Whenever a line below holds the word "every", count it; please give only the final number.

══════════

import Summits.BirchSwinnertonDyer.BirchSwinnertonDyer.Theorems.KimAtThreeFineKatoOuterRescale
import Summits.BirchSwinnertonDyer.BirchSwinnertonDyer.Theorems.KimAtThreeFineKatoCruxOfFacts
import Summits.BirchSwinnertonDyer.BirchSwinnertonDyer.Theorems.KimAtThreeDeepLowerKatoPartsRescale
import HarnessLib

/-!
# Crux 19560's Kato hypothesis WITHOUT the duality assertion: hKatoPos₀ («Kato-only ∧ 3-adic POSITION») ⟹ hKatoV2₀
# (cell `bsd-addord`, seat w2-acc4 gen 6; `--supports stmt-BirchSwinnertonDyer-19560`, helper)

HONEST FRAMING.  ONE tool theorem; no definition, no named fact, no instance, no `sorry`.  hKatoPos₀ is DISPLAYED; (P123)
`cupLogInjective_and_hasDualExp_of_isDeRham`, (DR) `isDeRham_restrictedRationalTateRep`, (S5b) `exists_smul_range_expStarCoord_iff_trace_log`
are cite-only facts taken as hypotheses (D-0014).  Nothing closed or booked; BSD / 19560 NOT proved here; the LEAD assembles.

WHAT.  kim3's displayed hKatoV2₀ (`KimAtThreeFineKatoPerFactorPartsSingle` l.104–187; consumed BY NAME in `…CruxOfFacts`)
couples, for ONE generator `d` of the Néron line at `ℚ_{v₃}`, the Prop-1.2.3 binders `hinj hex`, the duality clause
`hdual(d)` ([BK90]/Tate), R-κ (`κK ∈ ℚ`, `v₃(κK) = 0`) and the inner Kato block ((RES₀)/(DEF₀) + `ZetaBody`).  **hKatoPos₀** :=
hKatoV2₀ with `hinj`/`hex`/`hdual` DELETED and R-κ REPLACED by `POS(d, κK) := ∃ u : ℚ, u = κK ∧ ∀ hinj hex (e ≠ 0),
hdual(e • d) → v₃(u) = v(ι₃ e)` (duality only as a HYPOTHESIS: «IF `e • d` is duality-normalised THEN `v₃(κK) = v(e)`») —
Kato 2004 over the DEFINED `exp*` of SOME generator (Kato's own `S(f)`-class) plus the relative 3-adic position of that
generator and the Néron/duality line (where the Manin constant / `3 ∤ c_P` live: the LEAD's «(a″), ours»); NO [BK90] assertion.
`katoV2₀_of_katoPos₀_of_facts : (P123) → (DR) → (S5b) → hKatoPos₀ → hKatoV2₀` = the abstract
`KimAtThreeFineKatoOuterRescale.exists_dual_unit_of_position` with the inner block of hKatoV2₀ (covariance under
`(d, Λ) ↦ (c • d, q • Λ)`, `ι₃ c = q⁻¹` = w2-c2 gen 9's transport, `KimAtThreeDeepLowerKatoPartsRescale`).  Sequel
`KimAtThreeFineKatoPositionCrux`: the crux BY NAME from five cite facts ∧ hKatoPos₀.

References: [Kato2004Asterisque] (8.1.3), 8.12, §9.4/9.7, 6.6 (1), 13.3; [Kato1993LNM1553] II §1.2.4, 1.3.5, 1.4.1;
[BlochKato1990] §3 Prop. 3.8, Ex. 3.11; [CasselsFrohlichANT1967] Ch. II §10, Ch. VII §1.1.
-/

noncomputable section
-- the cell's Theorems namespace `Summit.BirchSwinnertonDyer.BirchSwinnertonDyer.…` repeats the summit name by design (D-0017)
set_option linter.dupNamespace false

══════════

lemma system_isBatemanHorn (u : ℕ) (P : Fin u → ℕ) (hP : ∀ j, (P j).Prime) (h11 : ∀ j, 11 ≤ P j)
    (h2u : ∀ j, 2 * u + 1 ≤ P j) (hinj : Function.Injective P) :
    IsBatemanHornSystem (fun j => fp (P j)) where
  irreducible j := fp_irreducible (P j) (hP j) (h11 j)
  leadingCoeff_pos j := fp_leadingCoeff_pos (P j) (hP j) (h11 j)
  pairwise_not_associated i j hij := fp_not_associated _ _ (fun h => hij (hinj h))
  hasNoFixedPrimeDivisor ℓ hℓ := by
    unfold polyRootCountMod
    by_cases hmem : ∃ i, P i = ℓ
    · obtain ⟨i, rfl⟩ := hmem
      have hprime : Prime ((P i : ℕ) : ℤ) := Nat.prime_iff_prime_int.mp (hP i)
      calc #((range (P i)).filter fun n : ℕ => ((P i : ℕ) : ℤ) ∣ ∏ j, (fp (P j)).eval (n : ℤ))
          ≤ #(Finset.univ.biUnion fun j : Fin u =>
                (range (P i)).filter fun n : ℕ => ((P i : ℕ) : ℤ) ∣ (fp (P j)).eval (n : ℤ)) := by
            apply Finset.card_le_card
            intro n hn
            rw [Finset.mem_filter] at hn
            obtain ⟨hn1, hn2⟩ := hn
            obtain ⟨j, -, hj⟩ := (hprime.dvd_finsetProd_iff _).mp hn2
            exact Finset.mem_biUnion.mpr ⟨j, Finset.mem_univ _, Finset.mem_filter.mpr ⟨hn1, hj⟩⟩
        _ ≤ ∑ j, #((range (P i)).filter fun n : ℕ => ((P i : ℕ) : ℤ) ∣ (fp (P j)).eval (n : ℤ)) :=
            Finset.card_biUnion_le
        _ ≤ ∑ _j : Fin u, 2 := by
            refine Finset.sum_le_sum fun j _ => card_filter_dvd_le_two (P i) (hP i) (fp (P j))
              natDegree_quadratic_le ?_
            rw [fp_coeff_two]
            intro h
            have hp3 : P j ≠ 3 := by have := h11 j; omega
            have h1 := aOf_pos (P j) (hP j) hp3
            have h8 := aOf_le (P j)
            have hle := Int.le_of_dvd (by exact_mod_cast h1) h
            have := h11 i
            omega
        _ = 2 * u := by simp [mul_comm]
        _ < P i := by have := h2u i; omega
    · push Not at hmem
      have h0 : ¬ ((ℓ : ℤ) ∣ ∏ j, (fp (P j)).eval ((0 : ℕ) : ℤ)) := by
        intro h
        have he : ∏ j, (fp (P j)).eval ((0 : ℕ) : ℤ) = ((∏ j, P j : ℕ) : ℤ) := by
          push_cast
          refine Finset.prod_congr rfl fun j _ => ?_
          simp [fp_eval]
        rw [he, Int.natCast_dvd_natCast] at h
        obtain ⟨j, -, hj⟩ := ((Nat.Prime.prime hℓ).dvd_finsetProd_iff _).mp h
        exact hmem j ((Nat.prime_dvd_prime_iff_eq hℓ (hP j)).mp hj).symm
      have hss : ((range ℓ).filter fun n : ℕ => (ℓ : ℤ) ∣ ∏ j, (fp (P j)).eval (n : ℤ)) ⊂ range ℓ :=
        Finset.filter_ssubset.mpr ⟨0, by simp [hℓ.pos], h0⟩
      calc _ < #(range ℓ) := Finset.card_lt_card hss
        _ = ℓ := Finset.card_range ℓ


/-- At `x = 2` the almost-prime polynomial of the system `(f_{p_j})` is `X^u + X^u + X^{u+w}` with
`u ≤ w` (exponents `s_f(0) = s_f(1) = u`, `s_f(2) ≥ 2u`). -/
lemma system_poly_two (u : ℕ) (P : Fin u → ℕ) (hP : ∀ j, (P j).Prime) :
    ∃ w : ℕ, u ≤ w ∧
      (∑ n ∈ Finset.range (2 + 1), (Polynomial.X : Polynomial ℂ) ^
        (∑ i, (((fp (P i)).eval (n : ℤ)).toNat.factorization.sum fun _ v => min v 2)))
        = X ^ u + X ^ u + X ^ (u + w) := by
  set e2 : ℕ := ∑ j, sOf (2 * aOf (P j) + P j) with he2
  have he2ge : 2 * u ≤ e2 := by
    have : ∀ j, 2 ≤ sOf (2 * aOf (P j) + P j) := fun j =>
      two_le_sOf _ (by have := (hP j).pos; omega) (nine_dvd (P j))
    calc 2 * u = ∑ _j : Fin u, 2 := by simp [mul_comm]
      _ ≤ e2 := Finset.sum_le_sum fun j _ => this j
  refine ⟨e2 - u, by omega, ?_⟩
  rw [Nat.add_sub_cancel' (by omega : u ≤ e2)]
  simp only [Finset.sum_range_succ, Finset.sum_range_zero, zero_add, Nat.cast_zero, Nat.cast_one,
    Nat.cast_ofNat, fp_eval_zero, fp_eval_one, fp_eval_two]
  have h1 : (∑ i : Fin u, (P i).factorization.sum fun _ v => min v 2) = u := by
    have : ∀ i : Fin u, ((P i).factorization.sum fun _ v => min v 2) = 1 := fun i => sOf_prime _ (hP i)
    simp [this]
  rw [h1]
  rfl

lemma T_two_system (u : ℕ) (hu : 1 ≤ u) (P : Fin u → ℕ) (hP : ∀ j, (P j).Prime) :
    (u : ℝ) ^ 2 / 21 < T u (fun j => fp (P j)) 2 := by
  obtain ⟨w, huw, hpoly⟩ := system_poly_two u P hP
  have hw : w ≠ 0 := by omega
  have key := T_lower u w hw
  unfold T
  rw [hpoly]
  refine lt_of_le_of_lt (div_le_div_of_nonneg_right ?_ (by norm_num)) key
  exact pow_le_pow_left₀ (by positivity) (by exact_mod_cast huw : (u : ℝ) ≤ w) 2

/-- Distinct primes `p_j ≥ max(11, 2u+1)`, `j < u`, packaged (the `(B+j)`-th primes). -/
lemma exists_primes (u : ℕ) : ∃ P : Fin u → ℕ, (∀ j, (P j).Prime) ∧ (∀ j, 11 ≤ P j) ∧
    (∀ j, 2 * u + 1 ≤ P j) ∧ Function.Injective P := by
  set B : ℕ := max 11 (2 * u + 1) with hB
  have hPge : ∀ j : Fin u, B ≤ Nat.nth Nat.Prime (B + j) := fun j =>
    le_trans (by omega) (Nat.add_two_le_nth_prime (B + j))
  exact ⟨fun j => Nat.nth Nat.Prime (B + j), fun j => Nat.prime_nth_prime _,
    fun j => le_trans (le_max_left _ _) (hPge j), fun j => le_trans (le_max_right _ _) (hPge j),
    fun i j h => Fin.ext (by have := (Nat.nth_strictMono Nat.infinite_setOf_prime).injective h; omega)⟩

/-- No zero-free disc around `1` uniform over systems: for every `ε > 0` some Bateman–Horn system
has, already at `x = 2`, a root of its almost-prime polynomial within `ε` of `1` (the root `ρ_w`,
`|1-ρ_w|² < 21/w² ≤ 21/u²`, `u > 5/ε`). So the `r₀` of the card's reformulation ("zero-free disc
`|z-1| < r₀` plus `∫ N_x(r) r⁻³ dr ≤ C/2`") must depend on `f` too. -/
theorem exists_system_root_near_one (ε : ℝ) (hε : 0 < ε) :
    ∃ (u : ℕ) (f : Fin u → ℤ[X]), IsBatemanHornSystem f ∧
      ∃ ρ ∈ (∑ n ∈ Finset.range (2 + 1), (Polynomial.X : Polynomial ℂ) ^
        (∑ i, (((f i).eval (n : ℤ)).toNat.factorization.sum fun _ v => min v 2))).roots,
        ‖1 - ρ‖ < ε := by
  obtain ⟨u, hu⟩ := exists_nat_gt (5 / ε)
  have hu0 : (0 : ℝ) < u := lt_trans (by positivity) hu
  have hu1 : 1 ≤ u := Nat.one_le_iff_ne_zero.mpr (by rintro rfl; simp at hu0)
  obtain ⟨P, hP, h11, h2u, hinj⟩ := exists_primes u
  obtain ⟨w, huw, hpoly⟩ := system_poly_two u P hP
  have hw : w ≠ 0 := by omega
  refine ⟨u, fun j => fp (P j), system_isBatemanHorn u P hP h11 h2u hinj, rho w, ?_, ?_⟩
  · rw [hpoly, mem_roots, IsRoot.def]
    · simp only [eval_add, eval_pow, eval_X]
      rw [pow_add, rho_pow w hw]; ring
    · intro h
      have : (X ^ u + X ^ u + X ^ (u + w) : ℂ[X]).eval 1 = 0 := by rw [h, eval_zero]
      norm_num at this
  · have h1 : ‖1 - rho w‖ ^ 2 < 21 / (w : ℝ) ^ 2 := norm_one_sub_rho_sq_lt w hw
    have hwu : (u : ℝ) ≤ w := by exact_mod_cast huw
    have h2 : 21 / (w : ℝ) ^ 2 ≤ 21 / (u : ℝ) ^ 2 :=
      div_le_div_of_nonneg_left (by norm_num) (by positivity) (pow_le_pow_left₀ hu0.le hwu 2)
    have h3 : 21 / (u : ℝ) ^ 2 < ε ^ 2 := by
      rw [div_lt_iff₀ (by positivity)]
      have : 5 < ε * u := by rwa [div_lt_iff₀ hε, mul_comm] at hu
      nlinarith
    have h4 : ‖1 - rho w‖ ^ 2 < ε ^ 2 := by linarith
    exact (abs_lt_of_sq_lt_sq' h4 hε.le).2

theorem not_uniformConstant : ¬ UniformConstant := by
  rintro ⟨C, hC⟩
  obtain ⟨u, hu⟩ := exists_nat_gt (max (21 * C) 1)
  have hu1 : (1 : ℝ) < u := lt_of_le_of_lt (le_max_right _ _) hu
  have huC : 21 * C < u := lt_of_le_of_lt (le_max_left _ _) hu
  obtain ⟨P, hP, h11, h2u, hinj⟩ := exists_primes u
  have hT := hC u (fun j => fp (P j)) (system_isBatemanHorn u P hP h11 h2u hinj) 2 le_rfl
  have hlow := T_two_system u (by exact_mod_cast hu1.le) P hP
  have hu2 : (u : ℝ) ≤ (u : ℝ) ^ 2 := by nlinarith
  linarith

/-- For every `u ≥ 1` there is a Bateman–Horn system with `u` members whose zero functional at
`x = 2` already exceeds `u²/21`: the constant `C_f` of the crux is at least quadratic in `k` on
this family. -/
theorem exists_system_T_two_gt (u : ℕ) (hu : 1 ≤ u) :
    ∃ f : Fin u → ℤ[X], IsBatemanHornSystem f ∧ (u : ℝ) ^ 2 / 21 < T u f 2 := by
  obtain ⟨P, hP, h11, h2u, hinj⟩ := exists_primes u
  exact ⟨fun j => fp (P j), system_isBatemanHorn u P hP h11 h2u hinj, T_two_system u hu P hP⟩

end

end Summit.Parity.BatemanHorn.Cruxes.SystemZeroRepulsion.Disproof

══════════

» YOUR SOLUTION: 2